__What this task involves__: Copy every line below where the string "linarith" is found.

START Dataset records

/-
Copyright (c) 2026 the pub-hodgecm-mathlib formalisation cell (harness21).  Prover seat hodgecm-mathlib-K2E5-p16 (g4): Track B «K2-LIT»,
hLiu418 = stmt-HodgeConjecture-24832, ROAD Φ organ Φ6b-3⁺ (dealer K2E5-plan (g5) 06:21:58Z: «the ξ–η identity IS the continuation mechanism
(η continues, Γ₂⁻¹ entire)»): HOLOMORPHY OF `η(g, h; ·, β)` IN `α` FOR `h > 0` and the ENTIRE CONTINUATION of `ξ(g, h; ·, β)`; 2026-09-04.
-/
import Summits.HodgeConjecture.HodgeConjecture.Theorems.K2LiuHermTwoXiEtaIdentity              -- ★ p858047 (this seat): the identity
import Summits.HodgeConjecture.HodgeConjecture.Theorems.K2LiuHermTwoEtaConvergence             -- ★ p857940 (this seat): convergence of `η`
import Summits.HodgeConjecture.HodgeConjecture.Theorems.K2LiuHermTwoConfluentXiHolomorphy     -- ★ p857877 (this seat): `abs_log_le_of_le`
import Mathlib.Analysis.SpecialFunctions.Gamma.Beta
import HarnessLib

/-!
# Crux `HLiu418`, ROAD Φ, organ Φ6b-3⁺: `η(g, h; ·, β)` is ENTIRE in `α` (`g, h > 0`) and `ξ(g, h; ·, β)` CONTINUES TO `ℂ`
# [Shimura1982, Thm 3.1, the `h > 0` half, Case II, m = κ = 2]

Cell `hodgecm-mathlib`, crux item hLiu418 = `stmt-HodgeConjecture-24832`, route of record `HCCMUnconditional`; squad K2, LEAD F0P6-plan (g12), co-dealer
K2E5-plan (g5), prover K2E5-p16 (g4).  THEOREMS ONLY; lane `--supports stmt-HodgeConjecture-24832 --as helper`.

WHAT.  (1) `hasDerivAt_etaTwo_alpha` ∕ `differentiable_etaTwo_alpha`: for `g, h > 0` and `re β > 1` the function `α ↦ η(g, h; α, β)` is
complex-differentiable on all of `ℂ`, with derivative `∫ log det(x + h) · (η-integrand) dx` (differentiation under the integral sign; the
majorant on the ball `|α − α₀| < 1` is `|log det(2h)|·(|η-int(α₀ ± 1)|) + |η-int(α₀ + 2)| + |η-int(α₀)|`, integrable by ★
`integrableOn_etaTwoIntegrand_of_posDef` — here `h > 0` is used through `det(x + h) ≥ det(2h) > 0` on `{x − h > 0}`).
(2) `differentiable_hermTwoGamma_inv`: `Γ₂(α)⁻¹ = π⁻¹ Γ(α)⁻¹ Γ(α − 1)⁻¹` is entire (★ Mathlib `Complex.differentiable_one_div_Gamma`).
(3) `differentiable_xiEtaRhs` + `xiTwo_eq_entire`: **the right-hand side `A(α) = 4π⁴ e^{iπ(β−α)} Γ₂(α)⁻¹ Γ₂(β)⁻¹ η(2g, πh; α, β)` of the ξ–η
identity is ENTIRE in `α`, and `ξ(g, h; α, β) = A(α)` on `re α > 3`** — Shimura's analytic continuation of `ξ(g, h; ·, β)` (`g, h > 0`,
`re β > 1`) from its half-plane of absolute convergence to `ℂ`, as a theorem about ★ `xiTwo`.
NOT here: continuation in `β` below `re β = 1` and the singular `h` (both need [Shimura1982, §4]); the functional equation.
HONEST LABEL.  Count-neutral helper of the K2_Liu road; it pays no socket by itself: `HC_CM` is proved only modulo the 7 printed citations
(2 remaining named inputs: hLiu418 = `stmt-HodgeConjecture-24832`, h413 = `stmt-HodgeConjecture-24833`) until rung 0 closes.
-/

set_option autoImplicit false
-- the mandated namespace repeats the single-problem summit's segment (`HodgeConjecture.HodgeConjecture`)
set_option linter.dupNamespace false

noncomputable section

open Complex MeasureTheory Set
open scoped ComplexOrder ComplexConjugate

namespace Summit.HodgeConjecture.HodgeConjecture.Cruxes.HLiu418.K2LiuHermTwoEtaHolomorphy

open Summit.HodgeConjecture.HodgeConjecture.Cruxes.HLiu418.K2LiuHermTwoGammaDefs
open Summit.HodgeConjecture.HodgeConjecture.Cruxes.HLiu418.K2LiuHermTwoConfluentXiDefs
open Summit.HodgeConjecture.HodgeConjecture.Cruxes.HLiu418.K2LiuHermTwoConfluentXiHolomorphy
open Summit.HodgeConjecture.HodgeConjecture.Cruxes.HLiu418.K2LiuHermTwoEtaDefs
open Summit.HodgeConjecture.HodgeConjecture.Cruxes.HLiu418.K2LiuHermTwoEtaConvergence
open Summit.HodgeConjecture.HodgeConjecture.Cruxes.HLiu418.K2LiuHermTwoXiEtaIdentity

/-! ## Pointwise facts on the domain `{x − h > 0}` -/

/-- On the domain of `η(·, h; ·)` with `h = hermTwo e > 0`: `det(x + h) ≥ det(2h)` (chart form). -/
theorem det_two_le_det_add {e c : ℝ × ℂ × ℝ} (he : (hermTwo e).PosDef) (hc : (hermTwo c - hermTwo e).PosDef) :
    (e + e).1 * (e + e).2.2 - normSq (e + e).2.1 ≤ (c + e).1 * (c + e).2.2 - normSq (c + e).2.1 := by
  have hu := (posDef_hermTwo_iff (c - e)).mp (by rwa [hermTwo_sub])
  have h2e := (posDef_hermTwo_iff (e + e)).mp (by rw [hermTwo_add]; exact he.add he)
  have h := det_add_ge (w := (e + e).2.1) (q := (e + e).2.2) hu.1 hu.2 h2e.1 h2e.2
  have hrw : ((c - e).1 + (e + e).1) * ((c - e).2.2 + (e + e).2.2) - normSq ((c - e).2.1 + (e + e).2.1) =
      (c + e).1 * (c + e).2.2 - normSq (c + e).2.1 := by
    simp only [Prod.fst_sub, Prod.snd_sub, Prod.fst_add, Prod.snd_add]
    rw [show c.2.1 - e.2.1 + (e.2.1 + e.2.1) = c.2.1 + e.2.1 by ring]
    ring
  rw [hrw] at h
  exact h

/-- The norm of the `η`-integrand when `det(x + h) = p > 0` and `det(x − h) = q > 0` are real. -/
theorem norm_etaTwoIntegrand_eq {g h : Matrix (Fin 2) (Fin 2) ℂ} {c : ℝ × ℂ × ℝ} {p q : ℝ} (hp : 0 < p) (hq : 0 < q)
    (hp' : (hermTwo c + h).det = p) (hq' : (hermTwo c - h).det = q) (γ β : ℂ) :
    ‖etaTwoIntegrand g h γ β c‖ = ‖cexp (-(hermTwo c * g).trace)‖ * (p ^ (γ.re - 2) * q ^ (β.re - 2)) := by
  rw [etaTwoIntegrand_apply, hp', hq', norm_mul, norm_mul, norm_cpow_eq_rpow_re_of_pos hp, norm_cpow_eq_rpow_re_of_pos hq]
  simp

/-- The `α`-derivative of the `η`-integrand: `log det(x + h) ·` integrand (`det(x + h) ≠ 0`). -/
theorem hasDerivAt_etaTwoIntegrand_alpha (g h : Matrix (Fin 2) (Fin 2) ℂ) (β : ℂ) {c : ℝ × ℂ × ℝ} (hc : (hermTwo c + h).det ≠ 0)
    (α : ℂ) : HasDerivAt (fun α : ℂ => etaTwoIntegrand g h α β c)
      (etaTwoIntegrand g h α β c * Complex.log ((hermTwo c + h).det)) α := by
  have hfun : (fun α : ℂ => etaTwoIntegrand g h α β c) =
      fun α => cexp (-(hermTwo c * g).trace) * ((hermTwo c + h).det ^ (α - 2) * (hermTwo c - h).det ^ (β - 2)) :=
    funext fun α => etaTwoIntegrand_apply g h α β c
  rw [hfun, etaTwoIntegrand_apply]
  have hsub : HasDerivAt (fun α : ℂ => α - 2) 1 α := (hasDerivAt_id α).sub_const 2
  have hpow : HasDerivAt (fun y : ℂ => (hermTwo c + h).det ^ y) ((hermTwo c + h).det ^ (α - 2) * Complex.log ((hermTwo c + h).det))
      (α - 2) := (Complex.hasStrictDerivAt_const_cpow (Or.inl hc)).hasDerivAt
  have h1 := hpow.comp α hsub
  have h2 := (h1.mul_const ((hermTwo c - h).det ^ (β - 2))).const_mul (cexp (-(hermTwo c * g).trace))
  exact h2.congr_deriv (by ring)

/-! ## `η(g, h; ·, β)` is entire in `α` -/

/-- **DIFFERENTIATION UNDER THE INTEGRAL SIGN FOR `η`**: for `g, h > 0`, `re β > 1` and every `α₀ ∈ ℂ`,
`α ↦ η(g, h; α, β)` has the complex derivative `∫_{x − h > 0} log det(x + h) · (η-integrand)(α₀) dx` at `α₀`. -/
theorem hasDerivAt_etaTwo_alpha {g h : Matrix (Fin 2) (Fin 2) ℂ} (hg : g.PosDef) (hh : h.PosDef) {β : ℂ} (hβ : 1 < β.re) (α₀ : ℂ) :
    HasDerivAt (fun α : ℂ => etaTwo g h α β)
      (∫ c in etaTwoSet h, etaTwoIntegrand g h α₀ β c * Complex.log ((hermTwo c + h).det)) α₀ := by
  have hfun : (fun α : ℂ => etaTwo g h α β) = fun α => ∫ c in etaTwoSet h, etaTwoIntegrand g h α β c :=
    funext fun α => etaTwo_def g h α β
  rw [hfun]
  -- coordinates of `h` and the constant `δ = det(2h)`
  obtain ⟨e, rfl⟩ : ∃ e : ℝ × ℂ × ℝ, hermTwo e = h := ⟨_, hermTwo_eq_of_isHermitian hh.1⟩
  have h2e := (posDef_hermTwo_iff (e + e)).mp (by rw [hermTwo_add]; exact hh.add hh)
  set δ : ℝ := (e + e).1 * (e + e).2.2 - normSq (e + e).2.1 with hδdef
  have hδ : 0 < δ := by rw [hδdef]; linarith [h2e.2]
  -- the four integrable majorant pieces
  have hI1 := (integrableOn_etaTwoIntegrand_of_posDef hg hh ((α₀.re + 1 : ℝ) : ℂ) hβ).norm
  have hI2 := (integrableOn_etaTwoIntegrand_of_posDef hg hh ((α₀.re - 1 : ℝ) : ℂ) hβ).norm
  have hI3 := (integrableOn_etaTwoIntegrand_of_posDef hg hh ((α₀.re + 2 : ℝ) : ℂ) hβ).norm
  have hI4 := (integrableOn_etaTwoIntegrand_of_posDef hg hh ((α₀.re : ℝ) : ℂ) hβ).norm
  refine (hasDerivAt_integral_of_dominated_loc_of_deriv_le (μ := (volume : Measure (ℝ × ℂ × ℝ)).restrict (etaTwoSet (hermTwo e)))
    (F := fun α c => etaTwoIntegrand g (hermTwo e) α β c)
    (F' := fun α c => etaTwoIntegrand g (hermTwo e) α β c * Complex.log ((hermTwo c + hermTwo e).det))
    (bound := fun c => |Real.log δ| * (‖etaTwoIntegrand g (hermTwo e) ((α₀.re + 1 : ℝ) : ℂ) β c‖ +
        ‖etaTwoIntegrand g (hermTwo e) ((α₀.re - 1 : ℝ) : ℂ) β c‖) +
      (‖etaTwoIntegrand g (hermTwo e) ((α₀.re + 2 : ℝ) : ℂ) β c‖ + ‖etaTwoIntegrand g (hermTwo e) ((α₀.re : ℝ) : ℂ) β c‖))
    (Metric.ball_mem_nhds α₀ zero_lt_one) ?_ ?_ ?_ ?_ ?_ ?_).2
  · -- measurability of `F α`
    exact Filter.Eventually.of_forall fun α => aestronglyMeasurable_etaTwoIntegrand g (hermTwo e) α β _
  · -- integrability at `α₀`
    exact integrableOn_etaTwoIntegrand_of_posDef hg hh α₀ hβ
  · -- measurability of `F' α₀`
    exact ((measurable_etaTwoIntegrand g (hermTwo e) α₀ β).mul
      (Complex.measurable_log.comp (continuous_det_hermTwo_add (hermTwo e)).measurable)).aestronglyMeasurable
  · -- THE DOMINATION on the ball `|α − α₀| < 1`, for `x` in the domain
    refine (ae_restrict_iff' (measurableSet_etaTwoSet hh.1)).mpr (Filter.Eventually.of_forall fun c hc α hα => ?_)
    have hα' : ‖α - α₀‖ < 1 := by rw [← dist_eq_norm]; exact hα
    have hre : |α.re - α₀.re| < 1 := lt_of_le_of_lt (by rw [← Complex.sub_re]; exact Complex.abs_re_le_norm _) hα'
    obtain ⟨hcp, hcm⟩ := (mem_etaTwoSet_iff (hermTwo e) c).mp hc
    have hu := (posDef_hermTwo_iff (c - e)).mp (by rwa [hermTwo_sub])
    -- the two positive determinants
    set p : ℝ := (c + e).1 * (c + e).2.2 - normSq (c + e).2.1 with hpdef
    set q : ℝ := (c - e).1 * (c - e).2.2 - normSq (c - e).2.1 with hqdef
    have hδp : δ ≤ p := det_two_le_det_add hh hcm
    have hp : 0 < p := lt_of_lt_of_le hδ hδp
    have hq : 0 < q := by rw [hqdef]; linarith [hu.2]
    have hp' : (hermTwo c + hermTwo e).det = p := by rw [← hermTwo_add, det_hermTwo]
    have hq' : (hermTwo c - hermTwo e).det = q := by rw [← hermTwo_sub, det_hermTwo]
    -- the logarithm and the power on the ball
    have hlog : ‖Complex.log ((hermTwo c + hermTwo e).det)‖ ≤ |Real.log δ| + p := by
      rw [hp', ← Complex.ofReal_log hp.le, Complex.norm_real, Real.norm_eq_abs]
      have := abs_log_le_of_le hδ hδp one_pos
      rw [Real.rpow_one, div_one] at this
      exact this
    have hpow : p ^ (α.re - 2) ≤ p ^ (α₀.re + 1 - 2) + p ^ (α₀.re - 1 - 2) := by
      have h := Literature.Dynamics.TransferOperators.rpow_neg_le_add (a := 2 - α.re) (a₁ := 1 - α₀.re) (a₂ := 3 - α₀.re) hp
        (by linarith [(abs_lt.mp hre).2]) (by linarith [(abs_lt.mp hre).1])
      rw [neg_sub, neg_sub, neg_sub] at h
      rw [show α₀.re + 1 - 2 = α₀.re - 1 by ring, show α₀.re - 1 - 2 = α₀.re - 3 by ring]
      exact h
    -- all norms in terms of `p`, `q`, `P = |e^{−τ(xg)}|`
    rw [norm_mul, norm_etaTwoIntegrand_eq hp hq hp' hq', norm_etaTwoIntegrand_eq hp hq hp' hq', norm_etaTwoIntegrand_eq hp hq hp' hq',
      norm_etaTwoIntegrand_eq hp hq hp' hq', norm_etaTwoIntegrand_eq hp hq hp' hq']
    simp only [Complex.ofReal_re]
    set P : ℝ := ‖cexp (-(hermTwo c * g).trace)‖ with hPdef
    have hP : 0 ≤ P := norm_nonneg _
    have hQ : 0 ≤ q ^ (β.re - 2) := Real.rpow_nonneg hq.le _
    have hL : 0 ≤ ‖Complex.log ((hermTwo c + hermTwo e).det)‖ := norm_nonneg _
    have h1 : P * (p ^ (α.re - 2) * q ^ (β.re - 2)) * ‖Complex.log ((hermTwo c + hermTwo e).det)‖ ≤
        P * ((p ^ (α₀.re + 1 - 2) + p ^ (α₀.re - 1 - 2)) * q ^ (β.re - 2)) * (|Real.log δ| + p) := by
      gcongr
    have e1 : p ^ (α₀.re + 2 - 2) = p ^ (α₀.re + 1 - 2) * p := by
      rw [show α₀.re + 2 - 2 = α₀.re + 1 - 2 + 1 by ring, Real.rpow_add_one hp.ne']
    have e2 : p ^ (α₀.re - 2) = p ^ (α₀.re - 1 - 2) * p := by
      rw [show α₀.re - 2 = α₀.re - 1 - 2 + 1 by ring, Real.rpow_add_one hp.ne']
    rw [e1, e2]
    calc P * (p ^ (α.re - 2) * q ^ (β.re - 2)) * ‖Complex.log ((hermTwo c + hermTwo e).det)‖
        ≤ P * ((p ^ (α₀.re + 1 - 2) + p ^ (α₀.re - 1 - 2)) * q ^ (β.re - 2)) * (|Real.log δ| + p) := h1
      _ = |Real.log δ| * (P * (p ^ (α₀.re + 1 - 2) * q ^ (β.re - 2)) + P * (p ^ (α₀.re - 1 - 2) * q ^ (β.re - 2))) +
            (P * (p ^ (α₀.re + 1 - 2) * p * q ^ (β.re - 2)) + P * (p ^ (α₀.re - 1 - 2) * p * q ^ (β.re - 2))) := by ring
  · -- integrability of the bound
    exact ((hI1.add hI2).const_mul _).add (hI3.add hI4)
  · -- the pointwise derivative, for `x` in the domain
    refine (ae_restrict_iff' (measurableSet_etaTwoSet hh.1)).mpr (Filter.Eventually.of_forall fun c hc α _ => ?_)
    exact hasDerivAt_etaTwoIntegrand_alpha g (hermTwo e) β (det_pos_of_mem_etaTwoSet hc).1.ne' α

/-- **`η(g, h; ·, β)` IS ENTIRE IN `α`** for `g, h > 0`, `re β > 1` [Shimura1982, §3, `h > 0`]. -/
theorem differentiable_etaTwo_alpha {g h : Matrix (Fin 2) (Fin 2) ℂ} (hg : g.PosDef) (hh : h.PosDef) {β : ℂ} (hβ : 1 < β.re) :
    Differentiable ℂ (fun α : ℂ => etaTwo g h α β) :=
  fun α₀ => (hasDerivAt_etaTwo_alpha hg hh hβ α₀).differentiableAt

/-! ## The entire continuation of `ξ(g, h; ·, β)` -/

/-- `Γ₂(α)⁻¹ = π⁻¹ Γ(α)⁻¹ Γ(α − 1)⁻¹` is entire. -/
theorem differentiable_hermTwoGamma_inv : Differentiable ℂ (fun α : ℂ => (hermTwoGamma α)⁻¹) := by
  have h : (fun α : ℂ => (hermTwoGamma α)⁻¹) =
      fun α => (Real.pi : ℂ)⁻¹ * ((Complex.Gamma α)⁻¹ * (Complex.Gamma (α - 1))⁻¹) := by
    funext α
    rw [hermTwoGamma_def, mul_inv, mul_inv, mul_assoc]
  rw [h]
  exact (Complex.differentiable_one_div_Gamma.mul
    (Complex.differentiable_one_div_Gamma.comp (differentiable_id.sub_const 1))).const_mul _

/-- **THE RIGHT-HAND SIDE OF THE ξ–η IDENTITY IS ENTIRE IN `α`**: for `g, h > 0` and `re β > 1`,
`α ↦ 4π⁴ · e^{iπ(β−α)} · Γ₂(α)⁻¹ · Γ₂(β)⁻¹ · η(2g, πh; α, β)` is complex-differentiable on all of `ℂ`. -/
theorem differentiable_xiEtaRhs {g h : Matrix (Fin 2) (Fin 2) ℂ} (hg : g.PosDef) (hh : h.PosDef) {β : ℂ} (hβ : 1 < β.re) :
    Differentiable ℂ (fun α : ℂ => ((4 * Real.pi ^ 4 : ℝ) : ℂ) * cexp ((Real.pi * I) * (β - α)) * (hermTwoGamma α)⁻¹ *
      (hermTwoGamma β)⁻¹ * etaTwo ((2 : ℂ) • g) ((Real.pi : ℂ) • h) α β) := by
  have h2g : ((2 : ℂ) • g).PosDef := by
    rw [two_smul]
    exact hg.add hg
  obtain ⟨e, rfl⟩ : ∃ e : ℝ × ℂ × ℝ, hermTwo e = h := ⟨_, hermTwo_eq_of_isHermitian hh.1⟩
  have hπh : ((Real.pi : ℂ) • hermTwo e).PosDef := by
    rw [← hermTwo_smul]
    exact posDef_hermTwo_smul Real.pi_pos hh
  have hη := differentiable_etaTwo_alpha h2g hπh hβ
  have hexp : Differentiable ℂ (fun α : ℂ => cexp ((Real.pi * I) * (β - α))) :=
    (((differentiable_const β).sub differentiable_id).const_mul _).cexp
  exact ((((differentiable_const _).mul hexp).mul differentiable_hermTwoGamma_inv).mul (differentiable_const _)).mul hη

/-- **SHIMURA'S CONTINUATION OF `ξ(g, h; ·, β)` (`g, h > 0`, `re β > 1`; [Shimura1982, Thm 3.1, the `h > 0` half, in the variable `α`])**:
there is an ENTIRE function `A` with `ξ(g, h; α, β) = A(α)` on the half-plane `re α > 3` of absolute convergence — namely the right-hand
side of the ξ–η identity. -/
theorem xiTwo_eq_entire {g h : Matrix (Fin 2) (Fin 2) ℂ} (hg : g.PosDef) (hh : h.PosDef) {β : ℂ} (hβ : 1 < β.re) :
    ∃ A : ℂ → ℂ, Differentiable ℂ A ∧ ∀ α : ℂ, 3 < α.re → xiTwo g h α β = A α :=
  ⟨_, differentiable_xiEtaRhs hg hh hβ, fun _ hα => xiTwo_eq_etaTwo hg hh hα hβ⟩

end Summit.HodgeConjecture.HodgeConjecture.Cruxes.HLiu418.K2LiuHermTwoEtaHolomorphy

end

END Dataset records

__Output for this exercise__:
  have hδ : 0 < δ := by rw [hδdef]; linarith [h2e.2]
    have hq : 0 < q := by rw [hqdef]; linarith [hu.2]
        (by linarith [(abs_lt.mp hre).2]) (by linarith [(abs_lt.mp hre).1])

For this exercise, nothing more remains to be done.